/-- **Probabilities of the ray events**: with `α, β, γ` the probabilities that `a, b, c` reach the centre through their rays,
`P(isoPiece a b c) = 1 − α(1 − (1−β)(1−γ))` and `P(separated inside) = 1 − αβ − αγ − βγ + 2αβγ` — the single-hub formulas of Theorem H
with the ray probabilities in place of the edge weights. [this work] -/
theorem real_starPiece (hab : a ≠ b) (hac : a ≠ c) (hbc : b ≠ c) (hh : h ∉ terms a b c) (hhi : part h = i)
    (hsep : ∀ u v : V, s(u, v) ∈ piecePairs a b c part i → u ≠ h → v ≠ h →
      (¬ ∃ x, x ∈ terms a b c ∧ (u = x ∨ (u ∉ terms a b c ∧ part u = i ∧ ρ u = x)) ∧ (v = x ∨ (v ∉ terms a b c ∧ part v = i ∧ ρ v = x))) →
      (w s(u, v) : ℝ) = 0) :
    let F := piecePairs a b c part i
    let α := (prodBernoulli w).real (rayConn a b c part i h ρ a)
    let β := (prodBernoulli w).real (rayConn a b c part i h ρ b)
    let γ := (prodBernoulli w).real (rayConn a b c part i h ρ c)
    (prodBernoulli w).real (isoPiece F a b c) = 1 - α * (1 - (1 - β) * (1 - γ)) ∧
      (prodBernoulli w).real (isoPiece F b a c) = 1 - β * (1 - (1 - α) * (1 - γ)) ∧
      (prodBernoulli w).real (isoPiece F c a b) = 1 - γ * (1 - (1 - α) * (1 - β)) ∧
      (prodBernoulli w).real (isoPiece F a b c ∩ isoPiece F b a c) = 1 - α * β - α * γ - β * γ + 2 * α * β * γ := by
  intro F α β γ
  have ha : a ∈ terms a b c := mem_terms.2 (Or.inl rfl)
  have hb : b ∈ terms a b c := mem_terms.2 (Or.inr (Or.inl rfl))
  have hc : c ∈ terms a b c := mem_terms.2 (Or.inr (Or.inr rfl))
  set N := starNull a b c part i h ρ with hNdef
  have hN : (prodBernoulli w).real N = 0 := real_starNull w hsep
  set Ra := rayConn a b c part i h ρ a
  set Rb := rayConn a b c part i h ρ b
  set Rc := rayConn a b c part i h ρ c
  -- independence of the three ray events (pairwise disjoint determining pair sets)
  have dab := disjoint_rayPairs (part := part) (i := i) (ρ := ρ) ha hb hab hh
  have dac := disjoint_rayPairs (part := part) (i := i) (ρ := ρ) ha hc hac hh
  have dbc := disjoint_rayPairs (part := part) (i := i) (ρ := ρ) hb hc hbc hh
  have det := fun x => determinedBy_rayConn (a := a) (b := b) (c := c) (part := part) (i := i) (h := h) (ρ := ρ) x
  have cdet := fun x => OneLayerTwoFinger.determinedBy_compl (determinedBy_rayConn (a := a) (b := b) (c := c) (part := part)
    (i := i) (h := h) (ρ := ρ) x)
  have M : ∀ s : Set (BondConfig V), MeasurableSet s := fun _ => MeasurableSet.of_discrete
  -- two-event products
  have ind2 : ∀ {x y : V} (hd : Disjoint (rayPairs a b c part i h ρ x) (rayPairs a b c part i h ρ y)) (S T : Set (BondConfig V)),
      DeterminedBy S ↑(rayPairs a b c part i h ρ x) → DeterminedBy T ↑(rayPairs a b c part i h ρ y) →
      (prodBernoulli w).real (S ∩ T) = (prodBernoulli w).real S * (prodBernoulli w).real T :=
    fun hd S T hS hT => prodBernoulli_real_inter_of_determinedBy_disjoint w hd hS hT (M _) (M _)
  -- P((Ry ∪ Rz)ᶜ) = (1 - P Ry)(1 - P Rz) for disjoint rays
  have cu : ∀ {y z : V} (hd : Disjoint (rayPairs a b c part i h ρ y) (rayPairs a b c part i h ρ z)),
      (prodBernoulli w).real (rayConn a b c part i h ρ y ∪ rayConn a b c part i h ρ z) =
        1 - (1 - (prodBernoulli w).real (rayConn a b c part i h ρ y)) * (1 - (prodBernoulli w).real (rayConn a b c part i h ρ z)) := by
    intro y z hd
    have e : (rayConn a b c part i h ρ y ∪ rayConn a b c part i h ρ z) = ((rayConn a b c part i h ρ y)ᶜ ∩ (rayConn a b c part i h ρ z)ᶜ)ᶜ := by
      rw [← compl_union, compl_compl]
    rw [e, probReal_compl_eq_one_sub (M _), ind2 hd _ _ (cdet y) (cdet z), probReal_compl_eq_one_sub (M _),
      probReal_compl_eq_one_sub (M _)]
  -- the isolation formula for a generic ordering
  have iso : ∀ {x y z : V} (hx : x ∈ terms a b c) (hy : y ∈ terms a b c) (hz : z ∈ terms a b c) (hxy : x ≠ y) (hxz : x ≠ z)
      (hdxy : Disjoint (rayPairs a b c part i h ρ x) (rayPairs a b c part i h ρ y))
      (hdxz : Disjoint (rayPairs a b c part i h ρ x) (rayPairs a b c part i h ρ z))
      (hdyz : Disjoint (rayPairs a b c part i h ρ y) (rayPairs a b c part i h ρ z)),
      (prodBernoulli w).real (isoPiece F x y z) =
        1 - (prodBernoulli w).real (rayConn a b c part i h ρ x) *
          (1 - (1 - (prodBernoulli w).real (rayConn a b c part i h ρ y)) * (1 - (prodBernoulli w).real (rayConn a b c part i h ρ z))) := by
    intro x y z hx hy hz hxy hxz hdxy hdxz hdyz
    have e := isoPiece_inter_eq_rays (part := part) (i := i) (ρ := ρ) hh hhi hx hy hz hxy hxz
    rw [← ThreePointVarianceCutVertex.real_inter_compl_of_null w hN (isoPiece F x y z), e,
      ThreePointVarianceCutVertex.real_inter_compl_of_null w hN, probReal_compl_eq_one_sub (M _)]
    have hdet : DeterminedBy (rayConn a b c part i h ρ y ∪ rayConn a b c part i h ρ z)
        ↑(rayPairs a b c part i h ρ y ∪ rayPairs a b c part i h ρ z) := by
      have e' : (rayConn a b c part i h ρ y ∪ rayConn a b c part i h ρ z) =
          ((rayConn a b c part i h ρ y)ᶜ ∩ (rayConn a b c part i h ρ z)ᶜ)ᶜ := by rw [← compl_union, compl_compl]
      rw [e', Finset.coe_union]
      exact OneLayerTwoFinger.determinedBy_compl (((cdet y).mono subset_union_left).inter ((cdet z).mono subset_union_right))
    rw [prodBernoulli_real_inter_of_determinedBy_disjoint w (Finset.disjoint_union_right.2 ⟨hdxy, hdxz⟩) (det x) hdet (M _) (M _),
      cu hdyz]
  refine ⟨iso ha hb hc hab hac dab dac dbc, iso hb ha hc (Ne.symm hab) hbc dab.symm dbc dac,
    iso hc ha hb (Ne.symm hac) (Ne.symm hbc) dac.symm dbc.symm dab, ?_⟩
  -- separation, by inclusion–exclusion: `iso_a ∪ iso_b = (R_a ∩ R_b)ᶜ` off the null event
  have e := isoPiece_inter_eq_rays (part := part) (i := i) (ρ := ρ) hh hhi ha hb hc hab hac
  have e' := isoPiece_inter_eq_rays (part := part) (i := i) (ρ := ρ) hh hhi hb ha hc (Ne.symm hab) hbc
  have eU : (isoPiece F a b c ∪ isoPiece F b a c) ∩ Nᶜ = (Ra ∩ Rb)ᶜ ∩ Nᶜ := by
    ext ω
    simp only [mem_inter_iff, mem_union, mem_compl_iff]
    constructor
    · rintro ⟨h12, hn⟩
      refine ⟨fun ⟨hA, hB⟩ => ?_, hn⟩
      rcases h12 with h1 | h2
      · have h1' : ω ∈ (Ra ∩ (Rb ∪ Rc))ᶜ ∩ Nᶜ := by rw [← e]; exact ⟨h1, hn⟩
        exact h1'.1 ⟨hA, Or.inl hB⟩
      · have h2' : ω ∈ (Rb ∩ (Ra ∪ Rc))ᶜ ∩ Nᶜ := by rw [← e']; exact ⟨h2, hn⟩
        exact h2'.1 ⟨hB, Or.inl hA⟩
    · rintro ⟨hno, hn⟩
      refine ⟨?_, hn⟩
      by_cases hA : ω ∈ Ra
      · right
        have g : ω ∈ (Rb ∩ (Ra ∪ Rc))ᶜ ∩ Nᶜ := ⟨fun ⟨hB, _⟩ => hno ⟨hA, hB⟩, hn⟩
        rw [← e'] at g
        exact g.1
      · left
        have g : ω ∈ (Ra ∩ (Rb ∪ Rc))ᶜ ∩ Nᶜ := ⟨fun ⟨hA', _⟩ => hA hA', hn⟩
        rw [← e] at g
        exact g.1
  have rU : (prodBernoulli w).real (isoPiece F a b c ∪ isoPiece F b a c) = 1 - α * β := by
    rw [← ThreePointVarianceCutVertex.real_inter_compl_of_null w hN (isoPiece F a b c ∪ isoPiece F b a c), eU,
      ThreePointVarianceCutVertex.real_inter_compl_of_null w hN, probReal_compl_eq_one_sub (M _), ind2 dab _ _ (det a) (det b)]
  have hIE := measureReal_union_add_inter (μ := prodBernoulli w) (s := isoPiece F a b c) (t := isoPiece F b a c) (M _)
  rw [rU, iso ha hb hc hab hac dab dac dbc, iso hb ha hc (Ne.symm hab) hbc dab.symm dbc dac] at hIE
  linear_combination hIE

•••

▶ WORK TO BE COMPLETED: The lines above from the one containing "have e' := isoPiece_inter_eq_rays" through the one containing "refine ⟨fun ⟨hA, hB⟩ => ?_, hn⟩" are to be set down exactly, and no others.

▶ EXERCISE RESPONSE:
  have e' := isoPiece_inter_eq_rays (part := part) (i := i) (ρ := ρ) hh hhi hb ha hc (Ne.symm hab) hbc
  have eU : (isoPiece F a b c ∪ isoPiece F b a c) ∩ Nᶜ = (Ra ∩ Rb)ᶜ ∩ Nᶜ := by
    ext ω
    simp only [mem_inter_iff, mem_union, mem_compl_iff]
    constructor
    · rintro ⟨h12, hn⟩
      refine ⟨fun ⟨hA, hB⟩ => ?_, hn⟩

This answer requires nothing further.